* _Extracted records_:

import Summits.AtomisticToContinuum.HydrodynamicLimit.Theorems.RelayRaceLocalityLightConeInLawCone
import Summits.AtomisticToContinuum.HydrodynamicLimit.Theorems.RelayRaceLocalityLightConeInLawStubProfileIdOne
import Summits.AtomisticToContinuum.HydrodynamicLimit.Theorems.RelayRaceLocalityLightConeInLawStubProfileId
import Literature.MathematicalPhysics.KineticTheory.HardSphereEulerProofs

/-!
# `LightConeInLaw` holds conditionally on the generalised conjunct (HL-gen)
(crux stmt-AtomisticToContinuum-12500, line `Sketch`, `--supports`; route `RelayRaceLocality`,
sub-problem `HydrodynamicLimit`; lead c1)

The outcome of the line lead's cycle, as one kernel-checked implication about the ROUTE DECL:

  `lightConeInLaw_of_hydroLimitGeneral : (HL-gen) → RelayRaceLocality.LightConeInLaw`,

where (HL-gen) is the packing-guarded hydrodynamic limit for general comparison families
`(ε N, n N)`, `n N · (ε N)³ → σ³`, `ε N → 0` (the body of `HydroLimitInBand`, stmt-3093, for the
crux's comparison gases; written out as the hypothesis). It is the composition of the registered
skeleton of the line (`lightConeInLaw_of_core`: statics stubs 1–3, landed, + the core as a
hypothesis) with `DoD.stub_core_of_hydroLimitGeneral` (the core from (HL-gen), the finite domain
of dependence of classical hs-Euler solutions having been PROVED, `DoD.reducedConeUniqueness`).
This is a CONDITIONAL result (the gate's `proof.conditional`): the crux is not closed; together
with `Necessary.particleNumberContinuity_of_lightConeInLaw` (crux ⇒ PNC) and
`Dominance.nearConstantShortTimeHL_of_hydroLimitGeneral` ((HL-gen) ⇒ the route's crux 12502) it
tells the planner exactly where the crux sits.
-/

namespace Summit.AtomisticToContinuum.HydrodynamicLimit.Theorems.LightConeInLawSketch.DoD

open scoped BigOperators Topology Classical ENNReal
open Filter Set MeasureTheory
open Literature.MathematicalPhysics.KineticTheory Literature.Analysis.FluidPDE
  Literature.Analysis.FunctionSpaces
open Summit.AtomisticToContinuum.HydrodynamicLimit.Theorems.LightConeInLawSketch

noncomputable section

/-- **The composition of the line `Sketch`, in the tree.** The crux `LightConeInLaw` from the
statement of its one open registered stub `stub_core` (taken as a hypothesis, verbatim) and the
three landed statics stubs `TimeZero.stub_timeZero`, `ProfileIdOne.stub_profileIdOne`,
`ProfileId.stub_profileId` — the proof of `LightConeInLaw_of` of the registered skeleton
`Cruxes/LightConeInLaw/Lines/Sketch.lean` (rev 7), copied here so that the conditional result
below is a theorem of the tree: `t = 0` → stub 1; `0 < t`, `R − c t ≤ 0` → `χ ≡ 0`; else the
core fed by stubs 2–3. -/
theorem lightConeInLaw_of_core
    (hc :    ∃ η₀ : ℝ, 0 < η₀ ∧ ∀ M : ℝ, 0 < M → ∃ c : ℝ, 0 < c ∧
    ∀ (a₁ θ₁ a₂ θ₂ : T3 → ℝ) (u₁ u₂ : T3 → V3), Continuous a₁ → Continuous θ₁ → Continuous u₁ →
      Continuous a₂ → Continuous θ₂ → Continuous u₂ → (∀ x, 0 < a₁ x) → (∀ x, 0 < θ₁ x) →
      (∀ x, 0 < a₂ x) → (∀ x, 0 < θ₂ x) →
    ∃ σ₀ : ℝ, 0 < σ₀ ∧ ∀ (σ₁ σ₂ : ℝ), 0 < σ₁ → σ₁ < σ₀ → 0 < σ₂ → σ₂ < σ₀ →
    ∀ n₂ : ℕ → ℕ, Tendsto (fun N => (n₂ N : ℝ) * hsDiameter σ₁ N ^ 3) atTop (𝓝 (σ₂ ^ 3)) →
    ∀ (T₁ T₂ : ℝ) (ρ₁ Θ₁ ρ₂ Θ₂ : ℝ → T3 → ℝ) (U₁ U₂ : ℝ → T3 → V3),
      IsHardSphereEulerSolution σ₁ T₁ ρ₁ U₁ Θ₁ → IsHardSphereEulerSolution σ₂ T₂ ρ₂ U₂ Θ₂ →
    ∀ (Φ₁ : (N : ℕ) → HardSphereFlow G3 (hsDiameter σ₁ N) (N + 1))
      (Φ₂ : (N : ℕ) → HardSphereFlow G3 (hsDiameter σ₁ N) (n₂ N)),
    (∀ N, IsProbabilityMeasure (localGibbsLaw σ₁ a₁ u₁ θ₁ N (Φ₁ N))) →
    (∀ N, IsProbabilityMeasure (particleLaw (Φ₂ N)
      (canonicalDensity G3 (hsDiameter σ₁ N) (n₂ N) (localGibbsProfile a₂ u₂ θ₂)))) →
    TendstoHydroFieldsAt (fun N => localGibbsLaw σ₁ a₁ u₁ θ₁ N (Φ₁ N)) Φ₁ ρ₁ U₁ Θ₁ 0 →
    LLNAt n₂ (fun N => particleLaw (Φ₂ N)
      (canonicalDensity G3 (hsDiameter σ₁ N) (n₂ N) (localGibbsProfile a₂ u₂ θ₂))) Φ₂
      (ρ₂ 0) (U₂ 0) (Θ₂ 0) 0 →
    (∀ x, U₁ 0 x = u₁ x ∧ Θ₁ 0 x = θ₁ x) → (∀ x, U₂ 0 x = u₂ x ∧ Θ₂ 0 x = θ₂ x) →
    ∀ t : ℝ, 0 < t → t < T₁ → t < T₂ →
      (∀ s ∈ Set.Icc 0 t, ∀ x, ρ₁ s x * σ₁ ^ 3 < η₀ ∧ Θ₁ s x ≤ M ∧ ‖U₁ s x‖ ≤ M ∧
        ρ₂ s x * σ₂ ^ 3 < η₀ ∧ Θ₂ s x ≤ M ∧ ‖U₂ s x‖ ≤ M) →
    ∀ (x₀ : T3) (R : ℝ), 0 < R - c * t →
      (∀ x, Torus.euclidDist x x₀ < R →
        ρ₁ 0 x * σ₁ ^ 3 = ρ₂ 0 x * σ₂ ^ 3 ∧ U₁ 0 x = U₂ 0 x ∧ Θ₁ 0 x = Θ₂ 0 x) →
    ∀ χ : T3 → ℝ, Continuous χ → (∀ x, R - c * t ≤ Torus.euclidDist x x₀ → χ x = 0) →
    ∀ F : ℝ × V3 × ℝ → ℝ, LipschitzWith 1 F → (∀ p, |F p| ≤ 1) →
      Tendsto (fun N =>
        (∫ z, F (σ₁ ^ 3 * empiricalDensityField ((Φ₁ N).flow t z) χ,
            (σ₁ ^ 3) • empiricalMomentumField ((Φ₁ N).flow t z) χ,
            σ₁ ^ 3 * empiricalEnergyField ((Φ₁ N).flow t z) χ) ∂(localGibbsLaw σ₁ a₁ u₁ θ₁ N (Φ₁ N))) -
        ∫ z, F (σ₂ ^ 3 * empiricalDensityField ((Φ₂ N).flow t z) χ,
            (σ₂ ^ 3) • empiricalMomentumField ((Φ₂ N).flow t z) χ,
            σ₂ ^ 3 * empiricalEnergyField ((Φ₂ N).flow t z) χ) ∂(particleLaw (Φ₂ N)
              (canonicalDensity G3 (hsDiameter σ₁ N) (n₂ N) (localGibbsProfile a₂ u₂ θ₂)))) atTop (𝓝 0)) :
    Summit.AtomisticToContinuum.HydrodynamicLimit.Theses.RelayRaceLocality.LightConeInLaw := by
  have H0 := TimeZero.stub_timeZero
  have H1 := ProfileIdOne.stub_profileIdOne
  have H2 := ProfileId.stub_profileId
  obtain ⟨η₀, hη₀, Hc⟩ := hc
  refine ⟨η₀, hη₀, fun M hM => ?_⟩
  obtain ⟨c, hc0, Hc'⟩ := Hc M hM
  refine ⟨c, hc0, ?_⟩
  intro a₁ θ₁ a₂ θ₂ u₁ u₂ ha₁ hθ₁ hu₁ ha₂ hθ₂ hu₂ ha₁0 hθ₁0 ha₂0 hθ₂0
  obtain ⟨σ₀, hσ₀, H⟩ := Hc' a₁ θ₁ a₂ θ₂ u₁ u₂ ha₁ hθ₁ hu₁ ha₂ hθ₂ hu₂ ha₁0 hθ₁0 ha₂0 hθ₂0
  refine ⟨σ₀, hσ₀, ?_⟩
  intro σ₁ σ₂ hσ₁ hσ₁' hσ₂ hσ₂' n₂ hn₂ T₁ T₂ ρ₁ Θ₁ ρ₂ Θ₂ U₁ U₂ hsol₁ hsol₂ Φ₁ Φ₂ P₁ P₂ hP₁ hP₂
    hL₁ hL₂ t ht htT₁ htT₂ hguard x₀ R hagree χ hχ hsupp F hF hFb
  rcases ht.eq_or_lt with rfl | htpos
  · -- the slice `t = 0`
    have hsupp' : ∀ x, R ≤ Torus.euclidDist x x₀ → χ x = 0 := fun x hx =>
      hsupp x (by simpa using hx)
    exact H0 (fun N => N + 1) n₂ (fun N => hsDiameter σ₁ N) (fun N => hsDiameter σ₁ N) σ₁ σ₂
      hσ₁ hσ₂ Φ₁ Φ₂ P₁ P₂ hP₁ hP₂ (ρ₁ 0) (Θ₁ 0) (ρ₂ 0) (Θ₂ 0) (U₁ 0) (U₂ 0) hL₁ hL₂ x₀ R
      hagree χ hχ hsupp' F hF hFb
  by_cases hR : 0 < R - c * t
  · -- positive time, non-trivial support: the core, fed the profile identifications
    have h0T₁ : (0 : ℝ) ∈ Set.Ico 0 T₁ := ⟨le_rfl, ht.trans_lt htT₁⟩
    have h0T₂ : (0 : ℝ) ∈ Set.Ico 0 T₂ := ⟨le_rfl, ht.trans_lt htT₂⟩
    have hid₁ : ∀ x, U₁ 0 x = u₁ x ∧ Θ₁ 0 x = θ₁ x :=
      H1 a₁ θ₁ u₁ ha₁ hθ₁ hu₁ ha₁0 hθ₁0 σ₁ hσ₁ Φ₁ hP₁ (ρ₁ 0) (Θ₁ 0) (U₁ 0)
        (hsol₁.smooth_density.isSmooth_slice h0T₁).continuous
        (hsol₁.smooth_velocity.isSmooth_slice h0T₁).continuous
        (hsol₁.smooth_temperature.isSmooth_slice h0T₁).continuous
        (hsol₁.density_pos 0 h0T₁) hL₁
    have hid₂ : ∀ x, U₂ 0 x = u₂ x ∧ Θ₂ 0 x = θ₂ x :=
      H2 a₂ θ₂ u₂ ha₂ hθ₂ hu₂ ha₂0 hθ₂0 n₂ (fun N => hsDiameter σ₁ N)
        (tendsto_atTop_of_mul_hsDiameter σ₁ σ₂ hσ₁ hσ₂ n₂ hn₂) Φ₂ hP₂ (ρ₂ 0) (Θ₂ 0) (U₂ 0)
        (hsol₂.smooth_density.isSmooth_slice h0T₂).continuous
        (hsol₂.smooth_velocity.isSmooth_slice h0T₂).continuous
        (hsol₂.smooth_temperature.isSmooth_slice h0T₂).continuous
        (hsol₂.density_pos 0 h0T₂) hL₂
    exact H σ₁ σ₂ hσ₁ hσ₁' hσ₂ hσ₂' n₂ hn₂ T₁ T₂ ρ₁ Θ₁ ρ₂ Θ₂ U₁ U₂ hsol₁ hsol₂ Φ₁ Φ₂ hP₁ hP₂
      hL₁ hL₂ hid₁ hid₂ t htpos htT₁ htT₂ hguard x₀ R hR hagree χ hχ hsupp F hF hFb
  · -- positive time, `R - c t ≤ 0`: the test function vanishes identically
    have hzero : ∀ x, χ x = 0 := fun x =>
      hsupp x ((not_lt.mp hR).trans (norm_nonneg _))
    have hχ0 : χ = fun _ => 0 := funext hzero
    subst hχ0
    have hconst : (fun N =>
        (∫ z, F (σ₁ ^ 3 * empiricalDensityField ((Φ₁ N).flow t z) (fun _ => 0),
            (σ₁ ^ 3) • empiricalMomentumField ((Φ₁ N).flow t z) (fun _ => 0),
            σ₁ ^ 3 * empiricalEnergyField ((Φ₁ N).flow t z) (fun _ => 0)) ∂(P₁ N)) -
        ∫ z, F (σ₂ ^ 3 * empiricalDensityField ((Φ₂ N).flow t z) (fun _ => 0),
            (σ₂ ^ 3) • empiricalMomentumField ((Φ₂ N).flow t z) (fun _ => 0),
            σ₂ ^ 3 * empiricalEnergyField ((Φ₂ N).flow t z) (fun _ => 0)) ∂(P₂ N)) =
        fun _ => 0 := by
      funext N
      haveI := hP₁ N
      haveI := hP₂ N
      simp [empiricalDensityField, empiricalMomentumField, empiricalEnergyField]
    rw [hconst]
    exact tendsto_const_nhds

/-- **`LightConeInLaw` conditionally on (HL-gen).** The two-copy light cone in law for the
hard-sphere gas at fixed reduced density follows from the packing-guarded hydrodynamic limit for
general comparison families (registered sub-goal; CONDITIONAL result — the hypothesis is an open
statement of hydrodynamic-limit type, not a fact of the literature). -/
theorem lightConeInLaw_of_hydroLimitGeneral :
    (∃ η₁ : ℝ, 0 < η₁ ∧
      ∀ (a θ : T3 → ℝ) (u : T3 → V3), Continuous a → Continuous θ → Continuous u →
        (∀ x, 0 < a x) → (∀ x, 0 < θ x) →
      ∃ σ₀ : ℝ, 0 < σ₀ ∧ ∀ σ : ℝ, 0 < σ → σ < σ₀ →
      ∀ (ε : ℕ → ℝ) (n : ℕ → ℕ), (∀ N, 0 < ε N) → Tendsto ε atTop (𝓝 0) →
        Tendsto (fun N => (n N : ℝ) * ε N ^ 3) atTop (𝓝 (σ ^ 3)) →
      ∀ (T : ℝ) (ρ Θ : ℝ → T3 → ℝ) (U : ℝ → T3 → V3), IsHardSphereEulerSolution σ T ρ U Θ →
      ∀ Φ : (N : ℕ) → HardSphereFlow G3 (ε N) (n N),
      (∀ N, IsProbabilityMeasure
        (particleLaw (Φ N) (canonicalDensity G3 (ε N) (n N) (localGibbsProfile a u θ)))) →
      LLNAt n (fun N => particleLaw (Φ N)
        (canonicalDensity G3 (ε N) (n N) (localGibbsProfile a u θ))) Φ (ρ 0) (U 0) (Θ 0) 0 →
      ∀ t : ℝ, 0 ≤ t → t < T → (∀ s ∈ Set.Icc 0 t, ∀ x, ρ s x * σ ^ 3 < η₁) →
      LLNAt n (fun N => particleLaw (Φ N)
        (canonicalDensity G3 (ε N) (n N) (localGibbsProfile a u θ))) Φ (ρ t) (U t) (Θ t) t) →
    Summit.AtomisticToContinuum.HydrodynamicLimit.Theses.RelayRaceLocality.LightConeInLaw :=
  fun hHL => lightConeInLaw_of_core (stub_core_of_hydroLimitGeneral hHL)

end

end Summit.AtomisticToContinuum.HydrodynamicLimit.Theorems.LightConeInLawSketch.DoD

* _Your task_:
Taking the entries above, write out exactly each line from the one holding "core fed by stubs 2–3. -/" to the one holding "Continuous u₁ →", both included, and stop there.

* _Exercise solution_:
core fed by stubs 2–3. -/
theorem lightConeInLaw_of_core
    (hc :    ∃ η₀ : ℝ, 0 < η₀ ∧ ∀ M : ℝ, 0 < M → ∃ c : ℝ, 0 < c ∧
    ∀ (a₁ θ₁ a₂ θ₂ : T3 → ℝ) (u₁ u₂ : T3 → V3), Continuous a₁ → Continuous θ₁ → Continuous u₁ →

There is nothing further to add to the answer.